The winter of our narcotic discontent
The ever-increasing complexity of the US healthcare system is reflected in the voluminous barrage of state regulations severely curtailing the dispensation of synthetic opiates to patients with chronic pain patients. These recent legislative moves are a response to a relatively small number of deaths related to the overdose deaths of members of the upper echelons of society and a few high profile celebrities, as tragic as they are. However any social problem, as history has demonstrated, does not respond well to knee jerk mob like laws that instead of specifically targeting the individual perpetrators cast a wide and unwieldy net over the entire specialty of pain, with the result that doctors are now intimidated by regulatory agencies and the treatment of pain regresses 25 years.
Medicine and the human psyche constitute an infinitely complex organism with problems and solutions that are never clear-cut. The current ‘epidemic’ of heroin abuse does without question require at the very least a proposed remedial strategy that will forensically identify individuals, behaviors and events that account for the majority of the criminal acts committed. The extension of this network into the illegal medically supported prescribing of opiate medications for patients with long term chronic pain syndromes is ill conceived and without question originated in the head of an overzealous prosecutor who most likely had a family member fall prey to her disposition of addiction. I would imagine, as this as been the case throughout history, that this individual commenced a crusade against the pain medical profession without fully appreciating the decades long work that had predated this civilized manner of treating chronic pain. Instead, and all on the back of emotion and political rhetoric regulations were passed whose intention was to intimidate doctors and pharmacies from dispensing these life changing medicines.
The immediate consequences of this rather draconian set of laws have been to grievously harm the patient population who has been left with inadequately treated pain overnight. This form of cessation is, in my opinion, inhumane, and should have been preceded by open forum discussion with concerned parties. That is part of the democratic process and it seems it was utterly forgotten in this case.

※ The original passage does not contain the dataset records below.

import Summits.AnomalousDissipation.AnomalousDissipation.Theorems.NeutralTaylorWavesTaylorWaveQuasiSteadyHierarchy

/-!
# The ε-free hierarchy unfolded order by order (line `windfibred`, rev 3)
# (crux stmt-AnomalousDissipation-16293, `NeutralTaylorWaves.TaylorWaveQuasiSteady`)

The coefficient profiles `divCoeff … s`, `hierarchyCoeff … s` of `Theorems/…Hierarchy.lean` are written as sums over ALL
index pairs `a, b < N + 1` with indicators (the form in which the Laurent expansions are proved).  For READING the open
core `stub_hierarchyW` — and for attacking it at a fixed finite order — one wants the usual triangular (antidiagonal)
form.  This file provides it for every order `t` inside the truncation (`t ≤ N`, where no truncation effect occurs):

* `divCoeff_succ`: `d_{t+1} = div_x P_t + k·∂_θ P_{t+1}` for `t + 1 ≤ N`, and `divCoeff_top`: `d_{N+1} = div_x P_N`;
* `hierarchyCoeff_of_le`: for `1 ≤ t ≤ N`,
  `M_t = ∑_{a<t} (P_a·∇_x)P_{t-1-a} + ∑_{a≤t} (P_a·k)∂_θP_{t-a} − [3 ≤ t] Δ_x P_{t-3}`
  `      − [2 ≤ t] ∑ᵢ(∂ᵢ(kᵢ∂_θ·) + kᵢ∂_θ∂ᵢ) P_{t-2} − |k|²∂_θ² P_{t-1} + ∇_x Q_{t-1} + k ∂_θ Q_t`
  `      − ∑_{a<t} c_a ∂_{x₂} P_{t-1-a} − ∑_{a≤t} c_a k₂∂_θ P_{t-a} − [t = 1] f`
  (all sums over `Finset.range`, `P_{t-1-a}` with natural subtraction inside the stated ranges; second-order terms kept as
  the compositions `sDeriv i (sDeriv i ·)`, `sDeriv i (fDeriv j G i ·)`, `fDeriv j G i (sDeriv i ·)`, `fDeriv j G i (fDeriv j G i ·)`).
Together with `Eikonal.hierarchyCoeff_zero` / `Eikonal.divCoeff_zero` (order `0`) this spells out `stub_hierarchyW` at any
finite `N` as an explicit list of profile PDEs on `T⁴` (e.g. `N = 1`: eikonal order + the leading fast problem + `d_0, d_1, d_2`).

Tools: two reindexing lemmas for indicator sums over `Finset.range (N + 1)` (`sum_ite_add_eq`, `sum_sum_ite_add_eq`).
Registered as the tools sub-stub `stub_hierarchyWUnfold` (last theorem). Pure algebra; [folklore].
-/

-- `Summit.<Summit>.<Problem>` is the tree's mandated summit-side namespace (CONVENTIONS §2); for this
-- single-conjunct summit the two coincide, so the duplicate is deliberate.
set_option linter.dupNamespace false

noncomputable section

open scoped BigOperators
open Literature.Analysis.FunctionSpaces Literature.Analysis.FunctionSpaces.Torus

namespace Summit.AnomalousDissipation.AnomalousDissipation.Theorems.TaylorWaveQuasiSteady.Unfold

open Summit.AnomalousDissipation.AnomalousDissipation.Theorems.TaylorWaveQuasiSteady

/-! ## §1 Reindexing indicator sums over `Finset.range (N + 1)` -/

section Reindex

variable {M : Type*} [AddCommMonoid M]

/-- `∑_{a<N+1} [a + r = t] Y_a = Y_{t-r}` when `r ≤ t ≤ N + r` (the unique index `a = t - r` lies in the range). [folklore] -/
theorem sum_ite_add_eq (N r t : ℕ) (Y : ℕ → M) (hr : r ≤ t) (ht : t ≤ N + r) :
    (∑ a ∈ Finset.range (N + 1), if a + r = t then Y a else 0) = Y (t - r) := by
  have h : ∀ a ∈ Finset.range (N + 1), (if a + r = t then Y a else 0) = if a = t - r then Y a else 0 := by
    intro a _
    by_cases ha : a + r = t
    · rw [if_pos ha, if_pos (by omega)]
    · rw [if_neg ha, if_neg (by omega)]
  rw [Finset.sum_congr rfl h, Finset.sum_ite_eq']
  rw [if_pos (Finset.mem_range.2 (by omega))]

/-- `∑_{a<N+1} [a + r = t] Y_a = 0` when `t < r`. [folklore] -/
theorem sum_ite_add_eq_zero (N r t : ℕ) (Y : ℕ → M) (hr : t < r) :
    (∑ a ∈ Finset.range (N + 1), if a + r = t then Y a else 0) = 0 :=
  Finset.sum_eq_zero fun a _ => if_neg (by omega)

/-- `∑_{a<N+1} ∑_{b<N+1} [a + b = t] X_{a,b} = ∑_{a<t+1} X_{a,t-a}` when `t ≤ N` (no truncation effect). [folklore] -/
theorem sum_sum_ite_add_eq (N t : ℕ) (X : ℕ → ℕ → M) (ht : t ≤ N) :
    (∑ a ∈ Finset.range (N + 1), ∑ b ∈ Finset.range (N + 1), if a + b = t then X a b else 0) =
      ∑ a ∈ Finset.range (t + 1), X a (t - a) := by
  have hinner : ∀ a ∈ Finset.range (N + 1),
      (∑ b ∈ Finset.range (N + 1), if a + b = t then X a b else 0) = if a ≤ t then X a (t - a) else 0 := by
    intro a _
    by_cases hat : a ≤ t
    · rw [if_pos hat]
      have h : ∀ b ∈ Finset.range (N + 1), (if a + b = t then X a b else 0) = if b = t - a then X a b else 0 := by
        intro b _
        by_cases hb : a + b = t
        · rw [if_pos hb, if_pos (by omega)]
        · rw [if_neg hb, if_neg (by omega)]
      rw [Finset.sum_congr rfl h, Finset.sum_ite_eq', if_pos (Finset.mem_range.2 (by omega))]
    · rw [if_neg hat]
      exact Finset.sum_eq_zero fun b _ => if_neg (by omega)
  rw [Finset.sum_congr rfl hinner, ← Finset.sum_filter]
  have hflt : (Finset.range (N + 1)).filter (fun a => a ≤ t) = Finset.range (t + 1) := by
    ext a
    simp only [Finset.mem_filter, Finset.mem_range]
    omega
  rw [hflt]

/-- The shifted two-index version: `∑_{a<N+1} ∑_{b<N+1} [a + b + 1 = t] X_{a,b} = ∑_{a<t} X_{a,t-1-a}` when `1 ≤ t ≤ N + 1`.
[folklore] -/
theorem sum_sum_ite_add_succ_eq (N t : ℕ) (X : ℕ → ℕ → M) (ht1 : 1 ≤ t) (ht : t ≤ N + 1) :
    (∑ a ∈ Finset.range (N + 1), ∑ b ∈ Finset.range (N + 1), if a + b + 1 = t then X a b else 0) =
      ∑ a ∈ Finset.range t, X a (t - 1 - a) := by
  have h : ∀ a b : ℕ, (if a + b + 1 = t then X a b else 0) = if a + b = t - 1 then X a b else 0 := by
    intro a b
    by_cases hab : a + b + 1 = t
    · rw [if_pos hab, if_pos (by omega)]
    · rw [if_neg hab, if_neg (by omega)]
  rw [Finset.sum_congr rfl fun a _ => Finset.sum_congr rfl fun b _ => h a b, sum_sum_ite_add_eq N (t - 1) X (by omega)]
  congr 1
  congr 1
  omega

/-- The shifted two-index version vanishes at `t = 0`. [folklore] -/
theorem sum_sum_ite_add_succ_eq_zero (N : ℕ) (X : ℕ → ℕ → M) :
    (∑ a ∈ Finset.range (N + 1), ∑ b ∈ Finset.range (N + 1), if a + b + 1 = 0 then X a b else 0) = 0 :=
  Finset.sum_eq_zero fun _ _ => Finset.sum_eq_zero fun _ _ => if_neg (Nat.succ_ne_zero _)

end Reindex

/-! ## §2 The formal divergence, unfolded -/

variable (j : Fin 3 → ℤ) (G : UnitAddTorus (Fin 3) → ℝ) (f : UnitAddTorus (Fin 3) → EuclideanSpace ℝ (Fin 3)) (N : ℕ)
  (P : ℕ → UnitAddTorus (Fin 4) → EuclideanSpace ℝ (Fin 3)) (Q : ℕ → UnitAddTorus (Fin 4) → ℝ) (c : ℕ → ℝ)

/-- **`d_{t+1} = div_x P_t + k·∂_θ P_{t+1}`** for `t + 1 ≤ N`. [folklore] -/
theorem divCoeff_succ (t : ℕ) (ht : t + 1 ≤ N) (y : UnitAddTorus (Fin 4)) :
    divCoeff j G N P (t + 1) y =
      (∑ i : Fin 3, (sDeriv i (P t) y) i) + ∑ i : Fin 3, (fDeriv j G i (P (t + 1)) y) i := by
  unfold divCoeff
  rw [Finset.sum_add_distrib, sum_ite_add_eq N 1 (t + 1) _ (by omega) (by omega)]
  have h2 := sum_ite_add_eq N 0 (t + 1) (fun a => ∑ i : Fin 3, (fDeriv j G i (P a) y) i) (Nat.zero_le _) (by omega)
  simp only [add_zero] at h2
  rw [h2]
  rfl

/-- **`d_{N+1} = div_x P_N`** (top order: the truncation itself must be slow-divergence-free at the last index). [folklore] -/
theorem divCoeff_top (y : UnitAddTorus (Fin 4)) :
    divCoeff j G N P (N + 1) y = ∑ i : Fin 3, (sDeriv i (P N) y) i := by
  unfold divCoeff
  rw [Finset.sum_add_distrib, sum_ite_add_eq N 1 (N + 1) _ (by omega) (by omega)]
  have h2 : (∑ a ∈ Finset.range (N + 1), if a = N + 1 then ∑ i : Fin 3, (fDeriv j G i (P a) y) i else 0) = 0 :=
    Finset.sum_eq_zero fun a ha => if_neg (by have := Finset.mem_range.1 ha; omega)
  rw [h2, add_zero]
  rfl

/-! ## §3 The formal residual, unfolded for `1 ≤ t ≤ N` -/

/-- **The order-`t` equation of the hierarchy in triangular form** (`1 ≤ t ≤ N`; `M_t` = coefficient of `ε^{t-1}` of the
two-scale steady residual on the polynomial ansatz):
slow convection `∑_{a<t} (P_a·∇_x)P_{t-1-a}`, fast convection `∑_{a≤t} (P_a·k)∂_θP_{t-a}`, viscosity
`−[3 ≤ t] Δ_xP_{t-3} − [2 ≤ t] (cross terms) P_{t-2} − |k|²∂_θ²P_{t-1}`, pressure `∇_xQ_{t-1} + k∂_θQ_t`, drift
`−∑_{a<t} c_a∂_{x₂}P_{t-1-a} − ∑_{a≤t} c_a k₂∂_θP_{t-a}`, force `−[t = 1] f`. [folklore] -/
theorem hierarchyCoeff_of_le (t : ℕ) (ht1 : 1 ≤ t) (ht : t ≤ N) (y : UnitAddTorus (Fin 4)) :
    hierarchyCoeff j G f N P Q c t y =
      (∑ a ∈ Finset.range t, ∑ l : Fin 3, (P a y) l • sDeriv l (P (t - 1 - a)) y)
      + (∑ a ∈ Finset.range (t + 1), ∑ l : Fin 3, (P a y) l • fDeriv j G l (P (t - a)) y)
      - (if 3 ≤ t then ∑ i : Fin 3, sDeriv i (sDeriv i (P (t - 3))) y else 0)
      - (if 2 ≤ t then ∑ i : Fin 3, (sDeriv i (fDeriv j G i (P (t - 2))) y + fDeriv j G i (sDeriv i (P (t - 2))) y)
          else 0)
      - (∑ i : Fin 3, fDeriv j G i (fDeriv j G i (P (t - 1))) y)
      + WithLp.toLp 2 (fun i : Fin 3 => sDeriv i (Q (t - 1)) y + fDeriv j G i (Q t) y)
      - (∑ a ∈ Finset.range t, c a • sDeriv 2 (P (t - 1 - a)) y)
      - (∑ a ∈ Finset.range (t + 1), c a • fDeriv j G 2 (P (t - a)) y)
      - (if t = 1 then f (slow y) else 0) := by
  -- convection
  have hconv : (∑ a ∈ Finset.range (N + 1), ∑ b ∈ Finset.range (N + 1),
      ((if a + b + 1 = t then ∑ l : Fin 3, (P a y) l • sDeriv l (P b) y else 0) +
        (if a + b = t then ∑ l : Fin 3, (P a y) l • fDeriv j G l (P b) y else 0))) =
      (∑ a ∈ Finset.range t, ∑ l : Fin 3, (P a y) l • sDeriv l (P (t - 1 - a)) y)
        + ∑ a ∈ Finset.range (t + 1), ∑ l : Fin 3, (P a y) l • fDeriv j G l (P (t - a)) y := by
    simp only [Finset.sum_add_distrib]
    rw [sum_sum_ite_add_succ_eq N t _ ht1 (by omega), sum_sum_ite_add_eq N t _ ht]
  -- viscosity
  have hvisc : (∑ a ∈ Finset.range (N + 1),
      ((if a + 3 = t then ∑ i : Fin 3, sDeriv i (sDeriv i (P a)) y else 0) +
        (if a + 2 = t then ∑ i : Fin 3, (sDeriv i (fDeriv j G i (P a)) y + fDeriv j G i (sDeriv i (P a)) y)
          else 0) +
        (if a + 1 = t then ∑ i : Fin 3, fDeriv j G i (fDeriv j G i (P a)) y else 0))) =
      (if 3 ≤ t then ∑ i : Fin 3, sDeriv i (sDeriv i (P (t - 3))) y else 0)
        + (if 2 ≤ t then ∑ i : Fin 3, (sDeriv i (fDeriv j G i (P (t - 2))) y + fDeriv j G i (sDeriv i (P (t - 2))) y)
            else 0)
        + ∑ i : Fin 3, fDeriv j G i (fDeriv j G i (P (t - 1))) y := by
    simp only [Finset.sum_add_distrib]
    congr 1
    · congr 1
      · by_cases h3 : 3 ≤ t
        · rw [if_pos h3, sum_ite_add_eq N 3 t _ h3 (by omega)]
        · rw [if_neg h3, sum_ite_add_eq_zero N 3 t _ (by omega)]
      · by_cases h2 : 2 ≤ t
        · rw [if_pos h2, sum_ite_add_eq N 2 t _ h2 (by omega)]
        · rw [if_neg h2, sum_ite_add_eq_zero N 2 t _ (by omega)]
    · rw [sum_ite_add_eq N 1 t _ ht1 (by omega)]
  -- pressure
  have hpres : (∑ a ∈ Finset.range (N + 1),
      WithLp.toLp 2 (fun i : Fin 3 =>
        (if a + 1 = t then sDeriv i (Q a) y else 0) + (if a = t then fDeriv j G i (Q a) y else 0))) =
      WithLp.toLp 2 (fun i : Fin 3 => sDeriv i (Q (t - 1)) y + fDeriv j G i (Q t) y) := by
    ext i
    simp only [WithLp.ofLp_sum, Finset.sum_apply, Finset.sum_add_distrib]
    rw [sum_ite_add_eq N 1 t (fun a => sDeriv i (Q a) y) ht1 (by omega)]
    have h2 := sum_ite_add_eq N 0 t (fun a => fDeriv j G i (Q a) y) (Nat.zero_le _) (by omega)
    simp only [add_zero, Nat.sub_zero] at h2
    rw [h2]
  -- drift
  have hdrift : (∑ a ∈ Finset.range (N + 1), ∑ b ∈ Finset.range (N + 1),
      ((if a + b + 1 = t then c a • sDeriv 2 (P b) y else 0) +
        (if a + b = t then c a • fDeriv j G 2 (P b) y else 0))) =
      (∑ a ∈ Finset.range t, c a • sDeriv 2 (P (t - 1 - a)) y)
        + ∑ a ∈ Finset.range (t + 1), c a • fDeriv j G 2 (P (t - a)) y := by
    simp only [Finset.sum_add_distrib]
    rw [sum_sum_ite_add_succ_eq N t _ ht1 (by omega), sum_sum_ite_add_eq N t _ ht]
  unfold hierarchyCoeff
  rw [hconv, hvisc, hpres, hdrift]
  abel

/-! ## §4 The registered tools sub-stub -/

/-- **stub_hierarchyWUnfold** (registered tools sub-stub of stmt-AnomalousDissipation-16293; conjunction of the unfolding
lemmas of this file): `divCoeff_succ`, `divCoeff_top`, `hierarchyCoeff_of_le`. [folklore] -/
theorem stub_hierarchyWUnfold : (∀ (j : Fin 3 → ℤ) (G : UnitAddTorus (Fin 3) → ℝ) (N : ℕ) (P : ℕ → UnitAddTorus (Fin 4) → EuclideanSpace ℝ (Fin 3)) (t : ℕ), t + 1 ≤ N → ∀ y : UnitAddTorus (Fin 4), divCoeff j G N P (t + 1) y = (∑ i : Fin 3, (sDeriv i (P t) y) i) + ∑ i : Fin 3, (fDeriv j G i (P (t + 1)) y) i) ∧ (∀ (j : Fin 3 → ℤ) (G : UnitAddTorus (Fin 3) → ℝ) (N : ℕ) (P : ℕ → UnitAddTorus (Fin 4) → EuclideanSpace ℝ (Fin 3)) (y : UnitAddTorus (Fin 4)), divCoeff j G N P (N + 1) y = ∑ i : Fin 3, (sDeriv i (P N) y) i) ∧ (∀ (j : Fin 3 → ℤ) (G : UnitAddTorus (Fin 3) → ℝ) (f : UnitAddTorus (Fin 3) → EuclideanSpace ℝ (Fin 3)) (N : ℕ) (P : ℕ → UnitAddTorus (Fin 4) → EuclideanSpace ℝ (Fin 3)) (Q : ℕ → UnitAddTorus (Fin 4) → ℝ) (c : ℕ → ℝ) (t : ℕ), 1 ≤ t → t ≤ N → ∀ y : UnitAddTorus (Fin 4), hierarchyCoeff j G f N P Q c t y = (∑ a ∈ Finset.range t, ∑ l : Fin 3, (P a y) l • sDeriv l (P (t - 1 - a)) y) + (∑ a ∈ Finset.range (t + 1), ∑ l : Fin 3, (P a y) l • fDeriv j G l (P (t - a)) y) - (if 3 ≤ t then ∑ i : Fin 3, sDeriv i (sDeriv i (P (t - 3))) y else 0) - (if 2 ≤ t then ∑ i : Fin 3, (sDeriv i (fDeriv j G i (P (t - 2))) y + fDeriv j G i (sDeriv i (P (t - 2))) y) else 0) - (∑ i : Fin 3, fDeriv j G i (fDeriv j G i (P (t - 1))) y) + WithLp.toLp 2 (fun i : Fin 3 => sDeriv i (Q (t - 1)) y + fDeriv j G i (Q t) y) - (∑ a ∈ Finset.range t, c a • sDeriv 2 (P (t - 1 - a)) y) - (∑ a ∈ Finset.range (t + 1), c a • fDeriv j G 2 (P (t - a)) y) - (if t = 1 then f (slow y) else 0)) :=
  ⟨fun j G N P t ht y => divCoeff_succ j G N P t ht y, fun j G N P y => divCoeff_top j G N P y,
    fun j G f N P Q c t ht1 ht y => hierarchyCoeff_of_le j G f N P Q c t ht1 ht y⟩

end Summit.AnomalousDissipation.AnomalousDissipation.Theorems.TaylorWaveQuasiSteady.Unfold

end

When one studies the long history of drug use and abuse there is a cyclical element to it, sadly depending on the particular politicians calling the shots. These individuals see every opportunity as a means to further their political career and rarerly give any credibility to the reasoned science and empirical evidence. America is a rather strange anomaly in the western world with its convoluted and draconian laws regarding drug use and abuse. The billions spent by previous US governments on the ‘War on Drugs’ was an utter failure as is evident by the continued and often increased use of drugs. A large part of the governmental policy stems from willful ignorance and of course the desire to fill the state coffers. The ‘War on Drugs ‘ has done neither and has in fact drained the capital reserves of the country with no realistic claim that any objective had been met. It can therefore be said that this ‘war’ was one of insanity and most likely planned over a few whiskeys around the Whitehouse dinning table. Regardless it was a social disaster and lessons were thankfully learned about the nature of drugs, man and his desire to get high.
The current state in New Jersey is pathetically like the ill conceived advances on the cartels of Colombia and Mexico, but in this case as in the two previously mentioned, there are many innocent casualties who have been living with debilitating chronic pain for decades only to be recently told by their frightened doctors that that are no longer eligible for narcotic medication and will have to find relief elsewhere. The words on this paper can do absolutely no justice to the inhumanity of suddenly stopping the medications of an opiate dependent patient for nothing more than the dictate of a bureaucrat with limited knowledge of the complex field of pain management. To prevent this situation from escalating any further it would behold these patients to organize themselves into civil action groups and make their angry voices hears in Trenton. This group of patients stands to suffer most from these crude sweeping regulations.
The other side of this coin is the increase in the use of street grade heroin, which according to many reports has tripled over the last years with numerous deaths among the young and uninitiated. As the story goes the children of parents with medications would steal them from their medication cabinets and proceed to distribute them amongst their friends at parties. This was the beginning of the end and very shortly after this sojourn into synthetic opiates these children, unable to afford the prescription medications, headed out to the street to obtain heroin. The number of admissions to drug rehabilitation units has markedly increased and the proliferation of these units has been expedited.
This is a complex issue that requires intense attention and therapy. It does not require the tone of martial law and the manner in which the US handles this social problem will reflect on its ability to act in a truly civilized manner. The one large, pink elephant sitting in this opiate filled room is the 800 lb. pharmaceutical company that has for decades gotten away with the indiscriminate dispensing of potent narcotics to doctors with expensive ads and slick presentation. One of the obvious question is why have these companies not been barred from their reckless advertising. In my opinion it is the vastly wealthy executives of these companies that should be held accountable for some of the current heroin epidemic. Now that would be American justice.